**Items from a dataset:**
══════════
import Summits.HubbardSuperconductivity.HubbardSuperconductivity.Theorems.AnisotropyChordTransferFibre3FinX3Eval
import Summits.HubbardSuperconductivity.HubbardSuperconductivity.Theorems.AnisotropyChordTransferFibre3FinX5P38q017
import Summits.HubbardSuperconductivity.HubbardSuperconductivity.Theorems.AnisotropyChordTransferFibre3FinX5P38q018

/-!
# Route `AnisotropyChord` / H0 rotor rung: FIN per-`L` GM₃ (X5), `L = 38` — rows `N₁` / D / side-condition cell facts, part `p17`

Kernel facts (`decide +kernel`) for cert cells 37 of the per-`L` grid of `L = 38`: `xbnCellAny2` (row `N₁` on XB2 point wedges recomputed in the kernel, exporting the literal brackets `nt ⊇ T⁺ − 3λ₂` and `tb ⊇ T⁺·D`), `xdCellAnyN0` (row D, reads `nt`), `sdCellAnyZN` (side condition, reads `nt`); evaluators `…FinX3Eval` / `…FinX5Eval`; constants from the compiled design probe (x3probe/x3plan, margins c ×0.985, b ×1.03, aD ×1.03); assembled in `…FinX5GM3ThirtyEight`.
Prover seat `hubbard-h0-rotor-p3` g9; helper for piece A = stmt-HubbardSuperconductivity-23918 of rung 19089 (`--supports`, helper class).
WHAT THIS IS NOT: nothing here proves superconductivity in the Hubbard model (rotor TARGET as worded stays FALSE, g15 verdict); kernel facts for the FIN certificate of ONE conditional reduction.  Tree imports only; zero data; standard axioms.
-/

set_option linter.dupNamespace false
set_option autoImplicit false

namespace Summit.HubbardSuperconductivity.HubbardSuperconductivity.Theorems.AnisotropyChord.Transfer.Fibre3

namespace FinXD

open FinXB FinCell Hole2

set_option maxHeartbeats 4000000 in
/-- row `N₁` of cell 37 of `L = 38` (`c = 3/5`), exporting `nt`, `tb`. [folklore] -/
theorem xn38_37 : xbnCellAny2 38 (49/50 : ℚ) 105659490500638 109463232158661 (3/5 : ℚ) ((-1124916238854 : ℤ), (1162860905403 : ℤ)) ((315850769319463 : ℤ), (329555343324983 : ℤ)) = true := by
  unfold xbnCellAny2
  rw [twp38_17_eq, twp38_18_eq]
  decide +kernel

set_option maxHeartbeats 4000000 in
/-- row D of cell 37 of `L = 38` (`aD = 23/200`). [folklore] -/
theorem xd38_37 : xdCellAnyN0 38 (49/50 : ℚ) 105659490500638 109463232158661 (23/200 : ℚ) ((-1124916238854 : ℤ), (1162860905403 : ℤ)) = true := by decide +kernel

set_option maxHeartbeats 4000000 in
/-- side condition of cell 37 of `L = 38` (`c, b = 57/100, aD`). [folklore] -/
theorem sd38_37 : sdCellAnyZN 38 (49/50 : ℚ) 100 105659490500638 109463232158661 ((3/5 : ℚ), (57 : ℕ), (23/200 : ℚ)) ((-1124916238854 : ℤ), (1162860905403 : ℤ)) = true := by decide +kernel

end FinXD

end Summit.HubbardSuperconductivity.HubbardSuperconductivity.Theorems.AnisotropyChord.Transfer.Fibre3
══════════
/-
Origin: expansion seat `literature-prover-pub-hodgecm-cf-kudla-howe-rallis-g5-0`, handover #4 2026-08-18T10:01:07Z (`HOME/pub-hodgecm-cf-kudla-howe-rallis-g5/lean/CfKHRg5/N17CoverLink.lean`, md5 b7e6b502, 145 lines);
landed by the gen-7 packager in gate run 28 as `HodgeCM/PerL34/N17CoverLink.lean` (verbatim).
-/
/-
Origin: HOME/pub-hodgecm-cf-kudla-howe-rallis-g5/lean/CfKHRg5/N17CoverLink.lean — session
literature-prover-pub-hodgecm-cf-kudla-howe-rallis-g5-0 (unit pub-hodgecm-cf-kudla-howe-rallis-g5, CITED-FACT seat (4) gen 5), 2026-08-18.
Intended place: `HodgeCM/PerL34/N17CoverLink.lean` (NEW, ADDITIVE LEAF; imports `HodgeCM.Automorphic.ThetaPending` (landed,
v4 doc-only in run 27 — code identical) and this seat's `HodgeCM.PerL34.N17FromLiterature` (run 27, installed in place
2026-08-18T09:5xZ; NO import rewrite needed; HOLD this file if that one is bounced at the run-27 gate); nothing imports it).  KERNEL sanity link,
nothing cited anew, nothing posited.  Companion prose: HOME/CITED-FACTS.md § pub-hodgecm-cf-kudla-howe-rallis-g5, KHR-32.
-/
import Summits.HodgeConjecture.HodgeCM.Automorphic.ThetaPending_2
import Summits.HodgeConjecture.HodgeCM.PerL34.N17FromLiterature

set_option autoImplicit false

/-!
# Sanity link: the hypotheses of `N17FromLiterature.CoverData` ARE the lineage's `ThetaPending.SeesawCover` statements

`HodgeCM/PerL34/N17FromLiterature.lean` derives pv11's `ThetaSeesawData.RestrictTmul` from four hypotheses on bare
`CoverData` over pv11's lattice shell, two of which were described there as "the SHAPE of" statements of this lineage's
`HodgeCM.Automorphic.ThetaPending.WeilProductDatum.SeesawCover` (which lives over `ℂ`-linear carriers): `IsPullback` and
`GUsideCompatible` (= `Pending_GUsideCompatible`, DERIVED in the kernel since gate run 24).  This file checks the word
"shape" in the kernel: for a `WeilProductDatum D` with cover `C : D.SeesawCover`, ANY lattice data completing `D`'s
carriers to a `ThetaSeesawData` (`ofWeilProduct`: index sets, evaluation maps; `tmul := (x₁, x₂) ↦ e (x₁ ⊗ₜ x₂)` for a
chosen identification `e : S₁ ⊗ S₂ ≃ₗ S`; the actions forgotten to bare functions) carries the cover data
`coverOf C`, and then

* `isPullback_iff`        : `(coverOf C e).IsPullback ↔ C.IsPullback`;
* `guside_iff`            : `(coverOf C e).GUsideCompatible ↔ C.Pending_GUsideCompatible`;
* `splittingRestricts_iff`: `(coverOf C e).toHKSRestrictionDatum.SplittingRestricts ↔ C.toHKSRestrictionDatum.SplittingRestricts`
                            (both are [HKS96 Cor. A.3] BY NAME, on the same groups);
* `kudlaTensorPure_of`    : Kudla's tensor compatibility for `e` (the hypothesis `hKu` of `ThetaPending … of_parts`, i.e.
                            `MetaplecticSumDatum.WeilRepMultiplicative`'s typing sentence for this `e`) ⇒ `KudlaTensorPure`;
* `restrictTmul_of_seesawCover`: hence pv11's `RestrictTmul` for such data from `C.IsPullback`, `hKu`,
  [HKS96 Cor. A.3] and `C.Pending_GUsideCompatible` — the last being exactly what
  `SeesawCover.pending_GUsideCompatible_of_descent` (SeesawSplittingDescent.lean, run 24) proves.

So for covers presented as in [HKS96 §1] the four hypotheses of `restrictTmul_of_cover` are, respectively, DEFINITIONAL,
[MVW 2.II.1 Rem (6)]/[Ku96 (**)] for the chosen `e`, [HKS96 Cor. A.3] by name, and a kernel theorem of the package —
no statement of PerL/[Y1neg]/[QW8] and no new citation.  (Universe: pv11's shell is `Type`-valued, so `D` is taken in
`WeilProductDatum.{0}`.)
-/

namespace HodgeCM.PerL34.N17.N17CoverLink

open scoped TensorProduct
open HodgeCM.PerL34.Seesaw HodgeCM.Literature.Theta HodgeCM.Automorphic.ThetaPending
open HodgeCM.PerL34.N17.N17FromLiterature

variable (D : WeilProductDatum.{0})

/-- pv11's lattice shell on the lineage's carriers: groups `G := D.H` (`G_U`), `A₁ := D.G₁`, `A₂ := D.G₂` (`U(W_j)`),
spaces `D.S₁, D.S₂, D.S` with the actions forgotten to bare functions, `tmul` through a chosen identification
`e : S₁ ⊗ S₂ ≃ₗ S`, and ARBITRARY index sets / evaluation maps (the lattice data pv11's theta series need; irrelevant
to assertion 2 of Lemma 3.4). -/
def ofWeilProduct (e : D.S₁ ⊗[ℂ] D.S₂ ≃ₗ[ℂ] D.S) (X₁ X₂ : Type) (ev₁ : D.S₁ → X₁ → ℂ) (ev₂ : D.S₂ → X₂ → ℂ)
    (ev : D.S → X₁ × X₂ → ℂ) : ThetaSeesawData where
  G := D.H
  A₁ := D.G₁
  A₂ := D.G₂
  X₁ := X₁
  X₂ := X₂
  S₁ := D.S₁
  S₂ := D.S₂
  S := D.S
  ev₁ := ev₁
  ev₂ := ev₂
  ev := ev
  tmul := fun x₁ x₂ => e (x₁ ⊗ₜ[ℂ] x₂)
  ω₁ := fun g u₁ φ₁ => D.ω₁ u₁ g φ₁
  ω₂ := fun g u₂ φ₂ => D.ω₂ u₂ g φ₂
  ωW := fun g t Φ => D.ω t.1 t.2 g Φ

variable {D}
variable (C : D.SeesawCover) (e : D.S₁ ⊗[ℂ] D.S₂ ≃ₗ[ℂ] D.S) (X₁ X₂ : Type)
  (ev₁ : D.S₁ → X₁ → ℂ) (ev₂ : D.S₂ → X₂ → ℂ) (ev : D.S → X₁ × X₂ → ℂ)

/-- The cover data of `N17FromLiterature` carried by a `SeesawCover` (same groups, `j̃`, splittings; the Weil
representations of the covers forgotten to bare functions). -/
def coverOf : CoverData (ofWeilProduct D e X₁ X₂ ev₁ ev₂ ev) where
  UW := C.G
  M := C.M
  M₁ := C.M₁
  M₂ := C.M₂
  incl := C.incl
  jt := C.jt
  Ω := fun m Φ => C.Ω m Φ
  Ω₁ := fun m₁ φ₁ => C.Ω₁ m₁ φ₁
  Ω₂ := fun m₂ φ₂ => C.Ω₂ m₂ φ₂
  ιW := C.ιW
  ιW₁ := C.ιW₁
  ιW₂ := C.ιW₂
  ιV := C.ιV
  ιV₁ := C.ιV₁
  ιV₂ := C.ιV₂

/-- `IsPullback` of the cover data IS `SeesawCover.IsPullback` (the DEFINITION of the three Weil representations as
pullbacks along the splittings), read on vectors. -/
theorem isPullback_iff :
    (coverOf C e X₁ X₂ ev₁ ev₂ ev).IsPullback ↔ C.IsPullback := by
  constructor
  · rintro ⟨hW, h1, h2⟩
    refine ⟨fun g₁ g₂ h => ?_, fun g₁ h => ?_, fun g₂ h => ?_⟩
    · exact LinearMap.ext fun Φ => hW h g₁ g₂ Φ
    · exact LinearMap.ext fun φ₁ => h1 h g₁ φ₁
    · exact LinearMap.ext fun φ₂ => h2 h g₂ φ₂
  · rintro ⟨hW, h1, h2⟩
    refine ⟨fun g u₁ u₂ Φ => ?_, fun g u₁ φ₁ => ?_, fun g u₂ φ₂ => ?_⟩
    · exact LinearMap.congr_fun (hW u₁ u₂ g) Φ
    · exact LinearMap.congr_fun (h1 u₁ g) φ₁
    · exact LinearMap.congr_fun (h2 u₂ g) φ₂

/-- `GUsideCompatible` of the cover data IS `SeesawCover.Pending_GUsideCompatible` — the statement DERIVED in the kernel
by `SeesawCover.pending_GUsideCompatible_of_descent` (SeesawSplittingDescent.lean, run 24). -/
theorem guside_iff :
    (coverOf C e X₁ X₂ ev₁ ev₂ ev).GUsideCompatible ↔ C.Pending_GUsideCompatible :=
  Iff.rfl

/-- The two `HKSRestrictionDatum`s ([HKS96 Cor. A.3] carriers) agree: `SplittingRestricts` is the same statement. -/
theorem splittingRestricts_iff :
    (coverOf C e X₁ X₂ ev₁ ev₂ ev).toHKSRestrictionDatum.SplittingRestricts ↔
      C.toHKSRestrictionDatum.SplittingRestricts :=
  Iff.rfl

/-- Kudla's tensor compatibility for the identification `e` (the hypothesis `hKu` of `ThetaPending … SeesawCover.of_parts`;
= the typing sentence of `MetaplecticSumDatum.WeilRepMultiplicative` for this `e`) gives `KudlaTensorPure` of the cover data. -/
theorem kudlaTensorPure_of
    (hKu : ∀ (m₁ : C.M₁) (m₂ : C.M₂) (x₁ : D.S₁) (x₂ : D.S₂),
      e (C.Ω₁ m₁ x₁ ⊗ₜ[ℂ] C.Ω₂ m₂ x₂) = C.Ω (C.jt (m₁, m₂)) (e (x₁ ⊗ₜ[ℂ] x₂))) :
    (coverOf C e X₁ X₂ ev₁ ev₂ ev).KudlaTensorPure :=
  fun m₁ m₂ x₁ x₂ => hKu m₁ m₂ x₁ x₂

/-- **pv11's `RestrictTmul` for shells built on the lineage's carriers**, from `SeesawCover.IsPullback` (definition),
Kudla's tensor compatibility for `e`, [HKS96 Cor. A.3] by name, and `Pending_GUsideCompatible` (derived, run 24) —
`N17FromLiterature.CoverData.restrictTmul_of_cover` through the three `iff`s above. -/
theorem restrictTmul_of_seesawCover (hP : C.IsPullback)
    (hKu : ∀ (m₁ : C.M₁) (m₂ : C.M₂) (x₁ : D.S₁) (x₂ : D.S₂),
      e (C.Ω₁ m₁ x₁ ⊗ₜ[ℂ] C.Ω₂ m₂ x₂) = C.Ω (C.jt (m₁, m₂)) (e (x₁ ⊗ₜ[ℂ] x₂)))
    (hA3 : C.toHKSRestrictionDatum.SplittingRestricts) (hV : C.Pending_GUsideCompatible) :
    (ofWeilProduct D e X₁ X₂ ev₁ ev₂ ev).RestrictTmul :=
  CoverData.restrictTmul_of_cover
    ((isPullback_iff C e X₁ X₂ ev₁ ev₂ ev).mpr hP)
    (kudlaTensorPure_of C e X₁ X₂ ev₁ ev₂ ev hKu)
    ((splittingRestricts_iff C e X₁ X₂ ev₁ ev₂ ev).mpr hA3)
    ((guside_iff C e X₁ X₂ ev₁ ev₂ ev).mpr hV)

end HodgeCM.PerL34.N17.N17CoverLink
══════════
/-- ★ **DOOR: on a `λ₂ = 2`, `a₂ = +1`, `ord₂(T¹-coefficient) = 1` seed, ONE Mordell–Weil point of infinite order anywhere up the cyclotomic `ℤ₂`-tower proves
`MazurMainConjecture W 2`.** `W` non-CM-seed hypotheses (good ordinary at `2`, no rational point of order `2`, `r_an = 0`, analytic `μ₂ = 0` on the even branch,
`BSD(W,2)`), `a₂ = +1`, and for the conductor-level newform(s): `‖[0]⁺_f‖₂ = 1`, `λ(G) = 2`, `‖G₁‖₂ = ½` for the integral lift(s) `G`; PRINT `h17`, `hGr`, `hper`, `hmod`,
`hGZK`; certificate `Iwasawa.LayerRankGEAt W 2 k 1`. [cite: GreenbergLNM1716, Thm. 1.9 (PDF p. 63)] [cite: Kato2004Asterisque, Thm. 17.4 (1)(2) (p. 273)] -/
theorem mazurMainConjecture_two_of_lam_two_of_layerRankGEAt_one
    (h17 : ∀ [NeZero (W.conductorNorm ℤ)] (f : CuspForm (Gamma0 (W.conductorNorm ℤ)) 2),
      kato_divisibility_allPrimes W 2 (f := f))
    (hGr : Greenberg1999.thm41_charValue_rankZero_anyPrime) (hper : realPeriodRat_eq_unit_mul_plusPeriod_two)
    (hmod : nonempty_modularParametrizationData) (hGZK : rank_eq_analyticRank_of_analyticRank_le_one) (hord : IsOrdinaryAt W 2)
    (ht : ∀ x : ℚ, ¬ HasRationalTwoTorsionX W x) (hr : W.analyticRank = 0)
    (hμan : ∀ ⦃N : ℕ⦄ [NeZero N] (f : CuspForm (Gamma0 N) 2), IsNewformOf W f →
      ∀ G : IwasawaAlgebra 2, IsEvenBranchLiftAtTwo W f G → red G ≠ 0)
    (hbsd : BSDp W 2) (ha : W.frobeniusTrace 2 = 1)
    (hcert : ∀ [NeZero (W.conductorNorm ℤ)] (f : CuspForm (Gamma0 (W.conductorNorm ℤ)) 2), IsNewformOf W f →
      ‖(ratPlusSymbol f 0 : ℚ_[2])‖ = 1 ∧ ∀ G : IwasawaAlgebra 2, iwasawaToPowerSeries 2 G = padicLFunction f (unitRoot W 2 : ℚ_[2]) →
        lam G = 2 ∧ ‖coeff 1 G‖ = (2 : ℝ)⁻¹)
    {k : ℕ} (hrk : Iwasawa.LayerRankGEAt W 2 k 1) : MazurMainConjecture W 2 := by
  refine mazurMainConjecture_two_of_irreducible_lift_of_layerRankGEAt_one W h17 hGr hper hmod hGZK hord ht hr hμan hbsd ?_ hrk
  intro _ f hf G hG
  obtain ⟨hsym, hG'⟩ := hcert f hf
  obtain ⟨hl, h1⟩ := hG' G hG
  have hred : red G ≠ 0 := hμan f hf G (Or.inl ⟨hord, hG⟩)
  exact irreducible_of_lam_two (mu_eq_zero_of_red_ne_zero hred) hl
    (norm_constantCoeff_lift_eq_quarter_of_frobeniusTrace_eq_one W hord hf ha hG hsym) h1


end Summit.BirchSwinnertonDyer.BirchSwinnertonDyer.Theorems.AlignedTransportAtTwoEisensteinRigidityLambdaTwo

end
══════════
**About this task:** Lines of the data above that include the string "identification" must each be copied.

**Result of the exercise:**
chosen identification `e : S₁ ⊗ S₂ ≃ₗ S`; the actions forgotten to bare functions) carries the cover data
spaces `D.S₁, D.S₂, D.S` with the actions forgotten to bare functions, `tmul` through a chosen identification
/-- Kudla's tensor compatibility for the identification `e` (the hypothesis `hKu` of `ThetaPending … SeesawCover.of_parts`;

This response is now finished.